import Summits.CriticalPhenomena.PercolationContinuityZ3.Theorems.PercNearOneGluingNoHeavyLowerTailCertRowsTwoSet
import Summits.CriticalPhenomena.PercolationContinuityZ3.Theorems.PercNearOneGluingNoHeavyLowerTailCertGeneral
import Summits.CriticalPhenomena.PercolationContinuityZ3.Theorems.PercNearOneGluingNoHeavyLowerTailTransportRow
import Summits.CriticalPhenomena.PercolationContinuityZ3.Theorems.PercNearOneGluingAdditiveGluingKnLemma3Mixed
import Summits.CriticalPhenomena.PercolationContinuityZ3.Theorems.PercNearOneGluingNoHeavyLowerTailWorstPairExchange
import HarnessLib

/-!
# `NoHeavyLowerTail` (stmt-CriticalPhenomena-4575) — certificate machine add-on: LINEAR hypothesis rows
# (transport / Kozma–Nitzan mixed Lemma 3 / two-relay event gluing) as `CertCheck.LinRow` data + validity at the cell law

Support file (new-inequality factory, all-graph proof seat `prim-ineq-prove-4`; `--supports stmt-CriticalPhenomena-4575`).
Bookkeeping definitions (`Formula.posFrom`, `transportLo/Hi`, `transportLinRow`), no named facts, no sorries.

The LP certificates for the sharp three-relay event gluing EG₃ / the refined residual (this seat's `wf3sep` runs) use, besides
two-set exchange rows (`CertCells.twoSetRow`), LINEAR hypothesis rows valid under the worst-relay order: the TRANSPORT rows of
`…TransportRow` — for `a_w` worse than `a_j`, `X ∌ a_w`, `T = X ∪ {a_j}`, `U` increasing in (and read off) the open edge
cluster of `T`:  `μ({a_w↔b} ∩ {a_w↮X} ∩ U) ≤ μ({a_j↔b} ∩ {a_w↮X} ∩ U)`.  In the general checker `CertCheck.checkG/checkQ`
(`…CertGeneral`) such a row is a `LinRow ⟨eLo, eHi, mult, wt⟩` whose validity `linEval x eLo ≤ linEval x eHi` at the cell law
`x` must be supplied (`soundG`, hypothesis `hlrows`).  This file provides it:
* `Formula.posFrom T U` — syntactic test: every literal of the DNF formula `U` is a connection literal `(t, u, true)` with
  source `t ∈ T` (so `U` denotes an increasing event read off `C_T`);
* `transportLo w b X U` / `transportHi w j b X U` — the two events as formulas; `transportLinRow` — the row as cell lists;
* `transportLinRow_holds` — validity at the cell law of every weighted graph and injective placement with
  `μ{v w ↔ v b} ≤ μ{v j ↔ v b}`, from `TransportRow.transportRow`;
* `Formula.mixedFor j w Q`, `mixedLinRow`, `mixedLinRow_holds` — Kozma–Nitzan Lemma 3 for MIXED events (`Q` increasing in
  `C_{a_j}`, decreasing in `C_{a_w}`; tree `knLemma3Mixed`): `μ({a_w↔b} ∩ Q) ≤ μ({a_j↔b} ∩ Q)`;
* `eg2LinRow`, `eg2LinRow_holds` — the two-relay event gluing (tree `eventGluing_pair`, Kozma–Nitzan Thm 1 in event form):
  `μ({o↮c} ∩ ({o↔a} ∪ {o↔a'})) ≤ μ{a↮c}` when `μ{a'↮c} ≤ μ{a↮c}`.
[cite: VandenbergHaggstromKahn2005, Thm. 1.3 (p. 6), Thm. 1.4 (p. 7)] [cite: KozmaNitzan2024, Lemma 3 (pp. 6–7)]
-/

noncomputable section

namespace Summit.CriticalPhenomena.PercolationContinuityZ3.Theorems

open MeasureTheory Set Literature.Probability.Percolation
open Literature.Probability.LatticeModels (prodBernoulli)
open scoped Classical BigOperators
open PatternCells CertCheck

namespace CertCells

variable {n : ℕ}

/-- Syntactic test: every literal of `U` is a positive connection literal with source in `T`. [folklore] -/
def Formula.posFrom (T : List (Fin 5)) (U : Formula) : Bool :=
  U.all fun cl => cl.all fun l => l.2.2 && decide (l.1 ∈ T)

/-- The smaller event of a transport row: `{w ↔ b} ∧ ⋀_{x∈X} {w ↮ x} ∧ U`. [folklore] -/
def transportLo (w b : Fin 5) (X : List (Fin 5)) (U : Formula) : Formula :=
  Formula.conj [(w, b, true) :: X.map fun x => (w, x, false)] U

/-- The larger event of a transport row: `{j ↔ b} ∧ ⋀_{x∈X} {w ↮ x} ∧ U`. [folklore] -/
def transportHi (w j b : Fin 5) (X : List (Fin 5)) (U : Formula) : Formula :=
  Formula.conj [(j, b, true) :: X.map fun x => (w, x, false)] U

/-- **The transport row as checker data** (`LinRow`: `μ(eLo) ≤ μ(eHi)`). [this file] -/
def transportLinRow (w j b : Fin 5) (X : List (Fin 5)) (U : Formula) (mult : List ℕ) (wt : ℕ) : LinRow :=
  ⟨cellsOf (transportLo w b X U), cellsOf (transportHi w j b X U), mult, wt⟩

/-- The up-set of edge sets denoted by a `posFrom` formula. [folklore] -/
def Formula.upSet (v : Fin 5 → Fin n) (U : Formula) : Set (Set (Sym2 (Fin n))) :=
  {C | ∃ cl ∈ U, ∀ l ∈ cl, (openGraph C).Reachable (v l.1) (v l.2.1)}

/-- It is an up-set. [folklore] -/
theorem Formula.upSet_isUpperSet (v : Fin 5 → Fin n) (U : Formula) : IsUpperSet (Formula.upSet v U) := by
  intro C C' hCC' hC
  obtain ⟨cl, hcl, h⟩ := hC
  exact ⟨cl, hcl, fun l hl => (h l hl).mono (openGraph_mono hCC')⟩

/-- At `C = C_T(ω)` (`T` placed by `v`, as a Finset `S ∋ v t` for all `t ∈ T`) a `posFrom T` formula's up-set cuts out its event.
[folklore] -/
theorem Formula.upSet_mem_iff (v : Fin 5 → Fin n) (T : List (Fin 5)) (U : Formula) (hU : Formula.posFrom T U = true)
    (S : Finset (Fin n)) (hS : ∀ t ∈ T, v t ∈ S) (ω : BondConfig (Fin n)) :
    (⋃ s ∈ S, openEdgeCluster ω s) ∈ Formula.upSet v U ↔ ω ∈ U.set v := by
  unfold Formula.upSet Formula.set
  simp only [Set.mem_setOf_eq]
  unfold Formula.posFrom at hU
  rw [List.all_eq_true] at hU
  constructor
  · rintro ⟨cl, hcl, h⟩
    refine ⟨cl, hcl, fun l hl => ?_⟩
    have hl' := hU cl hcl
    rw [List.all_eq_true] at hl'
    have hlit := hl' l hl
    simp only [Bool.and_eq_true, decide_eq_true_eq] at hlit
    unfold Lit.holds
    have h1 := (knThm2_reachable_biUnion_iff S (hS _ hlit.2) (v l.2.1) ω).1 (h l hl)
    exact ⟨fun _ => hlit.1, fun _ => h1⟩
  · rintro ⟨cl, hcl, h⟩
    refine ⟨cl, hcl, fun l hl => ?_⟩
    have hl' := hU cl hcl
    rw [List.all_eq_true] at hl'
    have hlit := hl' l hl
    simp only [Bool.and_eq_true, decide_eq_true_eq] at hlit
    rw [knThm2_reachable_biUnion_iff S (hS _ hlit.2) (v l.2.1) ω]
    have := h l hl
    unfold Lit.holds at this
    exact this.2 hlit.1

/-- Semantics of the one-clause formula `{a ↔ b} ∧ ⋀_{x∈X} {w ↮ x}`. [folklore] -/
theorem mem_set_connSep (v : Fin 5 → Fin n) (a w b : Fin 5) (X : List (Fin 5)) (ω : BondConfig (Fin n)) :
    ω ∈ Formula.set v [(a, b, true) :: X.map fun x => (w, x, false)] ↔
      ω ∈ (openConn (v a) (v b) : Set (BondConfig (Fin n))) ∩
        {ω | ∀ x ∈ (X.map v).toFinset, ¬ (openGraph ω).Reachable (v w) x} := by
  rw [mem_set_single]
  simp only [List.mem_cons, List.mem_map, forall_eq_or_imp, forall_exists_index, and_imp,
    forall_apply_eq_imp_iff₂, Set.mem_inter_iff, Set.mem_setOf_eq, List.mem_toFinset, openConn]
  unfold Lit.holds
  simp only [iff_true, Bool.false_eq_true, iff_false]

/-- **The transport row holds at the cell law** of every weighted graph and injective placement with
`μ{v w ↔ v b} ≤ μ{v j ↔ v b}` (`w ∉ X`, `w ≠ j`, `U` positive with sources in `j :: X`) — admissible `LinRow` input of
`CertCheck.soundG` / `soundQ`. [cite: VandenbergHaggstromKahn2005, Thm. 1.3 (p. 6), Thm. 1.4 (p. 7)] [cite: KozmaNitzan2024, Lemma 3 (pp. 6–7)] -/
theorem transportLinRow_holds (w' : Sym2 (Fin n) → unitInterval) (v : Fin 5 → Fin n) (hv : Function.Injective v)
    (w j b : Fin 5) (X : List (Fin 5)) (U : Formula) (hU : Formula.posFrom (j :: X) U = true)
    (hwX : w ∉ X) (hwj : w ≠ j)
    (hworst : (prodBernoulli w').real (openConn (v w) (v b)) ≤ (prodBernoulli w').real (openConn (v j) (v b)))
    (mult : List ℕ) (wt : ℕ) :
    let x : ℕ → ℝ := fun m => (prodBernoulli w').real (Cell v m)
    let r := transportLinRow w j b X U mult wt
    linEval x r.eLo ≤ linEval x r.eHi := by
  intro x r
  simp only [r, transportLinRow, x, ← measureReal_set_eq_linEval, transportLo, transportHi, set_conj]
  have hLo : Formula.set v [(w, b, true) :: X.map fun x => (w, x, false)] =
      (openConn (v w) (v b) : Set (BondConfig (Fin n))) ∩
        {ω | ∀ x ∈ (X.map v).toFinset, ¬ (openGraph ω).Reachable (v w) x} :=
    Set.ext fun ω => mem_set_connSep v w w b X ω
  have hHi : Formula.set v [(j, b, true) :: X.map fun x => (w, x, false)] =
      (openConn (v j) (v b) : Set (BondConfig (Fin n))) ∩
        {ω | ∀ x ∈ (X.map v).toFinset, ¬ (openGraph ω).Reachable (v w) x} :=
    Set.ext fun ω => mem_set_connSep v j w b X ω
  rw [hLo, hHi]
  have haw : v w ∉ (X.map v).toFinset := by
    rw [List.mem_toFinset, List.mem_map]
    rintro ⟨x, hx, hxw⟩
    exact hwX (hv hxw ▸ hx)
  have hS : ∀ t ∈ j :: X, v t ∈ insert (v j) (X.map v).toFinset := by
    intro t ht
    rcases List.mem_cons.1 ht with rfl | ht
    · exact Finset.mem_insert_self _ _
    · exact Finset.mem_insert_of_mem (List.mem_toFinset.2 (List.mem_map.2 ⟨t, ht, rfl⟩))
  exact TransportRow.transportRow w' (v w) (v j) (v b) (X.map v).toFinset haw (fun h => hwj (hv h))
    (Formula.upSet v U) (Formula.upSet_isUpperSet v U) (U.set v)
    (Formula.upSet_mem_iff v (j :: X) U hU _ hS) hworst

/-- Worked instance (the factory row `M3`, `X = {o}`, `U = {o ↔ {a₂,a₃}}`, terminals `0=o,1=a₁,2=a₂,3=a₃,4=b`):
`μ(a₁↔b, a₁↮o, o↔{a₂,a₃}) ≤ μ(a₂↔b, a₁↮o, o↔{a₂,a₃})` as a valid `LinRow`. [this file] -/
theorem transportLinRow_example (w' : Sym2 (Fin n) → unitInterval) (v : Fin 5 → Fin n) (hv : Function.Injective v)
    (hworst : (prodBernoulli w').real (openConn (v 1) (v 4)) ≤ (prodBernoulli w').real (openConn (v 2) (v 4))) :
    let x : ℕ → ℝ := fun m => (prodBernoulli w').real (Cell v m)
    let r := transportLinRow 1 2 4 [0] [[(2, 0, true)], [(0, 3, true)]] [] 1
    linEval x r.eLo ≤ linEval x r.eHi :=
  transportLinRow_holds w' v hv 1 2 4 [0] [[(2, 0, true)], [(0, 3, true)]] (by decide) (by decide) (by decide)
    hworst [] 1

Task goal:
From the listing above, copy every line where the string "BondConfig" is found.

Answer for the task:
    (S : Finset (Fin n)) (hS : ∀ t ∈ T, v t ∈ S) (ω : BondConfig (Fin n)) :
theorem mem_set_connSep (v : Fin 5 → Fin n) (a w b : Fin 5) (X : List (Fin 5)) (ω : BondConfig (Fin n)) :
      ω ∈ (openConn (v a) (v b) : Set (BondConfig (Fin n))) ∩
      (openConn (v w) (v b) : Set (BondConfig (Fin n))) ∩
      (openConn (v j) (v b) : Set (BondConfig (Fin n))) ∩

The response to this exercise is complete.